Polish Aviation Group (PGL)
- Trade name: Polska Grupa Lotnicza
- Type: State-owned
- Industry: Aviation
- Founded: January 1, 2018; 8 years ago in Warsaw, Poland
- Headquarters: Warsaw, Poland
- Area served: Europe, North America, Asia
- Key people: Radoslaw Stepien (CEO) Bartosz Piechota (Vice-President)
- Services: Airline Services; Passenger Air Transportation Services;
- Operating income: est. at €47,000,000 (2018) ;
- Number of employees: 11-50 (2019);
- Subsidiaries: LOT Polish Airlines LOT Aircraft Maintenance Services LS Airport Services LS Technics
- Website: https://pgl.pl/

= Polish Aviation Group =

Poland's largest aviation company

Polish Aviation Group (Polska Grupa Lotnicza, PGL) is Poland's largest aviation company.

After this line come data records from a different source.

import Mathlib
import HarnessLib
import Literature.Analysis.UnboundedOperators.HeatKernelReversePoincare
import Summits.NavierStokesRegularity.NavierStokesRegularity.Theorems.HalfSpaceWindowDoorCirculationCarryingRigidityGaussExtremalConditions

/-!
# Route `HalfSpaceWindowDoor`, crux `CirculationCarryingRigidity` (stmt-NavierStokesRegularity-25311) —
# the first-order system at the Gaussian-extremal point as GAUSSIAN MOMENT INEQUALITIES: `2 ≤ ⟨‖y‖²⟩_{G₁ω₃} ≤ 6`

LEAD ns-hsw-p1 g7 (cell pub-ns-dss), `--supports stmt-NavierStokesRegularity-25311 --as helper`; sequel of `…GaussExtremalConditions`
(`gaussExtremal_conditions`: `−Θ ≤ ΔΘ ≤ 0` at `(1, 0)` for `Θ = e^{tΔ}ω₃^W(−1)`).  Folland's formula for the Laplacian of the caloric
extension (`laplacian_heatExtension_eq_integral`: `ΔΘ(1,·)(0) = ∫(‖y‖²/4 − 3/2) G₁(y) ω₃(y) dy`) turns the two differential inequalities
into explicit second-moment bounds for the Gaussian-weighted vertical vorticity of the extremal slice:

* `gaussExtremal_moments` — if W6 fails at constant `C`, there is a closed-hemisphere door-class `W` (constant `C`), `ω := ⟪curl W(−1), e₃⟫ ≥ 0`,
  with `0 < ∫G₁ω`,  `2·∫G₁ω ≤ ∫‖y‖²G₁ω ≤ 6·∫G₁ω`  (`G₁ = heatKernel 1`), and the maximal-inflow identity
  `ℐ(1;0)[W(−1)] = −2·(4π)^{3/2}·2·∫G₁ω`.  The free Gaussian has `⟨‖y‖²⟩ = 6` and a thin straight vortex column `ω = Φ₀ δ(x_h)` has
  `⟨‖y‖²⟩ = ⟨y₃²⟩ = 2`: the extremal slice's vertical vorticity is, in Gaussian mean about the extremal axis, no more spread than the
  kernel and no more concentrated than a straight filament.
* `hemisphereLiouvilleE3_of_moments` — the corresponding reduction of W6.

WHAT THIS IS NOT: not a statement about Navier–Stokes regularity; door statements concern HYPOTHETICAL blow-up profiles.  No item is
closed by this file.
-/

noncomputable section

-- the summit and its single sub-problem share the name (CONVENTIONS §1), as in every Theorems file
set_option linter.dupNamespace false

namespace Summit.NavierStokesRegularity.NavierStokesRegularity.Theorems.HalfSpaceWindowDoorCirculationCarryingRigidityGaussExtremalMoments

open MeasureTheory Set Function Filter Topology
open scoped RealInnerProductSpace InnerProductSpace Laplacian
open Literature.Analysis Literature.Analysis.FluidPDE Literature.Analysis.UnboundedOperators
open Summit.NavierStokesRegularity.NavierStokesRegularity.Theses.HalfSpaceWindowDoor
open Summit.NavierStokesRegularity.NavierStokesRegularity.Theorems.HalfSpaceWindowDoorCirculationCarryingRigidityDefs
open Summit.NavierStokesRegularity.NavierStokesRegularity.Theorems.HalfSpaceWindowDoorCirculationCarryingRigidityReduction
  (circulationCarryingRigidity_of_hemisphereLiouvilleE3)
open Summit.NavierStokesRegularity.NavierStokesRegularity.Theorems.HalfSpaceWindowDoorCirculationCarryingRigidityGaussExtremalConditions
  (gaussExtremal_conditions omega3_continuous_bounded heatKernel_sub_comm)

variable {C : ℝ}

/-- **THE MOMENT INEQUALITIES at the Gaussian-extremal point.**  If some closed-hemisphere door-class profile (Type-I constant `C`) has
`⟪curl v(s₁)(y₁), e₃⟫ > 0` somewhere, there is a closed-hemisphere door-class `W` (constant `C`) with `ω := ⟪curl W(−1), e₃⟫` such that
`0 < ∫ G₁ ω`, `2∫ G₁ ω ≤ ∫ ‖y‖² G₁(y) ω(y) dy ≤ 6 ∫ G₁ ω`, and `ℐ(1;0)[W(−1)] = −2·(4π)^{3/2}·2·∫ G₁ ω` (`G₁ = heatKernel 1`). -/
theorem gaussExtremal_moments {v : ℝ → EuclideanSpace ℝ (Fin 3) → EuclideanSpace ℝ (Fin 3)} (hv : InDoorClass C v)
    (hsign : SignE3 v) (hpos : ∃ s < 0, ∃ y, 0 < ⟪curl (v s) y, e3⟫) :
    ∃ W : ℝ → EuclideanSpace ℝ (Fin 3) → EuclideanSpace ℝ (Fin 3), InDoorClass C W ∧ SignE3 W ∧
      0 < ∫ y, heatKernel 1 y * ⟪curl (W (-1)) y, e3⟫ ∧
      2 * ∫ y, heatKernel 1 y * ⟪curl (W (-1)) y, e3⟫ ≤ ∫ y, ‖y‖ ^ 2 * heatKernel 1 y * ⟪curl (W (-1)) y, e3⟫ ∧
      ∫ y, ‖y‖ ^ 2 * heatKernel 1 y * ⟪curl (W (-1)) y, e3⟫ ≤ 6 * ∫ y, heatKernel 1 y * ⟪curl (W (-1)) y, e3⟫ ∧
      gaussInflow 1 0 (W (-1)) = -2 * ((4 * Real.pi) ^ ((3 : ℝ) / 2) * 2 * ∫ y, heatKernel 1 y * ⟪curl (W (-1)) y, e3⟫) := by
  obtain ⟨W, hW, hWs, h0, -, -, hlap, hsc, hI⟩ := gaussExtremal_conditions hv hsign hpos
  set ω : EuclideanSpace ℝ (Fin 3) → ℝ := fun x => ⟪curl (W (-1)) x, e3⟫ with hω
  obtain ⟨hωc', B, hωB'⟩ := omega3_continuous_bounded hW (by norm_num : (-1 : ℝ) < 0)
  have hωc : Continuous ω := hωc'
  have hωB : ∀ x, ‖ω x‖ ≤ B := hωB'
  -- `Θ(1,0)` as a Gaussian integral
  have hΘ : heatExtension ω 1 0 = ∫ y, heatKernel 1 y * ω y := by
    rw [heatExtension_eq_integral_mul]
    congr 1; funext z; rw [heatKernel_sub_comm, sub_zero]
  -- `ΔΘ(1,·)(0)` by Folland's formula
  have hΔ : (Δ (heatExtension ω 1)) 0 = ∫ y, (‖y‖ ^ 2 / 4 - 3 / 2) * (heatKernel 1 y * ω y) := by
    rw [laplacian_heatExtension_eq_integral one_pos (memLp_top_of_continuous_of_bound hωc hωB) le_top 0]
    congr 1; funext y
    rw [heatKernel_sub_comm, sub_zero, zero_sub, norm_neg, finrank_euclideanSpace_fin, smul_eq_mul]
    push_cast
    ring
  -- integrability of the two moments
  have hint0 : Integrable (fun y : EuclideanSpace ℝ (Fin 3) => heatKernel 1 y * ω y) := by
    have h := ((integrable_heatKernel_holds (E := EuclideanSpace ℝ (Fin 3)) one_pos).bdd_mul hωc.aestronglyMeasurable
      (ae_of_all _ fun x => hωB x))
    exact h.congr (ae_of_all _ fun x => by simp [mul_comm])
  have hint2 : Integrable (fun y : EuclideanSpace ℝ (Fin 3) => ‖y‖ ^ 2 * heatKernel 1 y * ω y) := by
    have h := ((integrable_norm_sq_mul_heatKernel (E := EuclideanSpace ℝ (Fin 3)) one_pos).bdd_mul hωc.aestronglyMeasurable
      (ae_of_all _ fun x => hωB x))
    exact h.congr (ae_of_all _ fun x => by simp only; ring)
  -- split Folland's integral
  have hsplit : ∫ y, (‖y‖ ^ 2 / 4 - 3 / 2) * (heatKernel 1 y * ω y) =
      (1 / 4) * (∫ y, ‖y‖ ^ 2 * heatKernel 1 y * ω y) - (3 / 2) * (∫ y, heatKernel 1 y * ω y) := by
    have heq : (fun y : EuclideanSpace ℝ (Fin 3) => (‖y‖ ^ 2 / 4 - 3 / 2) * (heatKernel 1 y * ω y)) =
        fun y => (1 / 4) * (‖y‖ ^ 2 * heatKernel 1 y * ω y) - (3 / 2) * (heatKernel 1 y * ω y) := by
      funext y; ring
    rw [heq, integral_sub (hint2.const_mul _) (hint0.const_mul _), integral_const_mul, integral_const_mul]
  rw [hΘ] at h0 hsc hI
  rw [hΔ, hsplit] at hlap hsc
  refine ⟨W, hW, hWs, h0, ?_, ?_, hI⟩
  · linarith
  · linarith

/-- **REDUCTION: W6 from the moment inequalities.**  If no closed-hemisphere door-class profile `W` has, at `(t, τ, y₀) = (1, −1, 0)`,
positive Gaussian vertical vorticity with `2 ≤ ⟨‖y‖²⟩_{G₁ω₃} ≤ 6` and the maximal-inflow identity, then `HemisphereLiouvilleE3` holds. -/
theorem hemisphereLiouvilleE3_of_moments
    (h : ∀ (C : ℝ) (W : ℝ → EuclideanSpace ℝ (Fin 3) → EuclideanSpace ℝ (Fin 3)), InDoorClass C W → SignE3 W →
      0 < ∫ y, heatKernel 1 y * ⟪curl (W (-1)) y, e3⟫ →
      2 * ∫ y, heatKernel 1 y * ⟪curl (W (-1)) y, e3⟫ ≤ ∫ y, ‖y‖ ^ 2 * heatKernel 1 y * ⟪curl (W (-1)) y, e3⟫ →
      ∫ y, ‖y‖ ^ 2 * heatKernel 1 y * ⟪curl (W (-1)) y, e3⟫ ≤ 6 * ∫ y, heatKernel 1 y * ⟪curl (W (-1)) y, e3⟫ →
      gaussInflow 1 0 (W (-1)) = -2 * ((4 * Real.pi) ^ ((3 : ℝ) / 2) * 2 * ∫ y, heatKernel 1 y * ⟪curl (W (-1)) y, e3⟫) → False) :
    HemisphereLiouvilleE3 := by
  intro C v hrate hcont hmild hdiv hsign s hs y
  by_contra hne
  have hpos : 0 < ⟪curl (v s) y, e3⟫ := lt_of_le_of_ne (hsign s hs y) (Ne.symm hne)
  obtain ⟨W, hW, hWs, h0, h1, h2, h3⟩ := gaussExtremal_moments (C := C) ⟨hrate, hcont, hmild, hdiv⟩ hsign ⟨s, hs, y, hpos⟩
  exact h C W hW hWs h0 h1 h2 h3

/-- **The crux from the moment inequalities** (composition with the landed plumbing `stub_rotate`). -/
theorem circulationCarryingRigidity_of_moments
    (h : ∀ (C : ℝ) (W : ℝ → EuclideanSpace ℝ (Fin 3) → EuclideanSpace ℝ (Fin 3)), InDoorClass C W → SignE3 W →
      0 < ∫ y, heatKernel 1 y * ⟪curl (W (-1)) y, e3⟫ →
      2 * ∫ y, heatKernel 1 y * ⟪curl (W (-1)) y, e3⟫ ≤ ∫ y, ‖y‖ ^ 2 * heatKernel 1 y * ⟪curl (W (-1)) y, e3⟫ →
      ∫ y, ‖y‖ ^ 2 * heatKernel 1 y * ⟪curl (W (-1)) y, e3⟫ ≤ 6 * ∫ y, heatKernel 1 y * ⟪curl (W (-1)) y, e3⟫ →
      gaussInflow 1 0 (W (-1)) = -2 * ((4 * Real.pi) ^ ((3 : ℝ) / 2) * 2 * ∫ y, heatKernel 1 y * ⟪curl (W (-1)) y, e3⟫) → False) :
    CirculationCarryingRigidity :=
  circulationCarryingRigidity_of_hemisphereLiouvilleE3 (hemisphereLiouvilleE3_of_moments h)

end Summit.NavierStokesRegularity.NavierStokesRegularity.Theorems.HalfSpaceWindowDoorCirculationCarryingRigidityGaussExtremalMoments

end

It was founded in 2018 with an aim to merge Polish companies including LOT Polish Airlines, LOT Aircraft Maintenance Services, LS Airport Services and LS Technics. The group's headquarters are in Warsaw.

== History ==
The company was formed in January 2018 and consists of LOT Polish Airlines, LOT Aircraft Maintenance Services and LS Airport Services and LS Technics which were merged into the group in early October 2018. Its CEO is Rafał Milczarski. It was started with a capital of PLN 1.2 billion (EUR 290 million) as a joint stock company in January 2018. The new state-owned Polish Aviation Group (PGL), endowed with capital of PLN 2.5 billion, brings together the country’s largest aviation service providers.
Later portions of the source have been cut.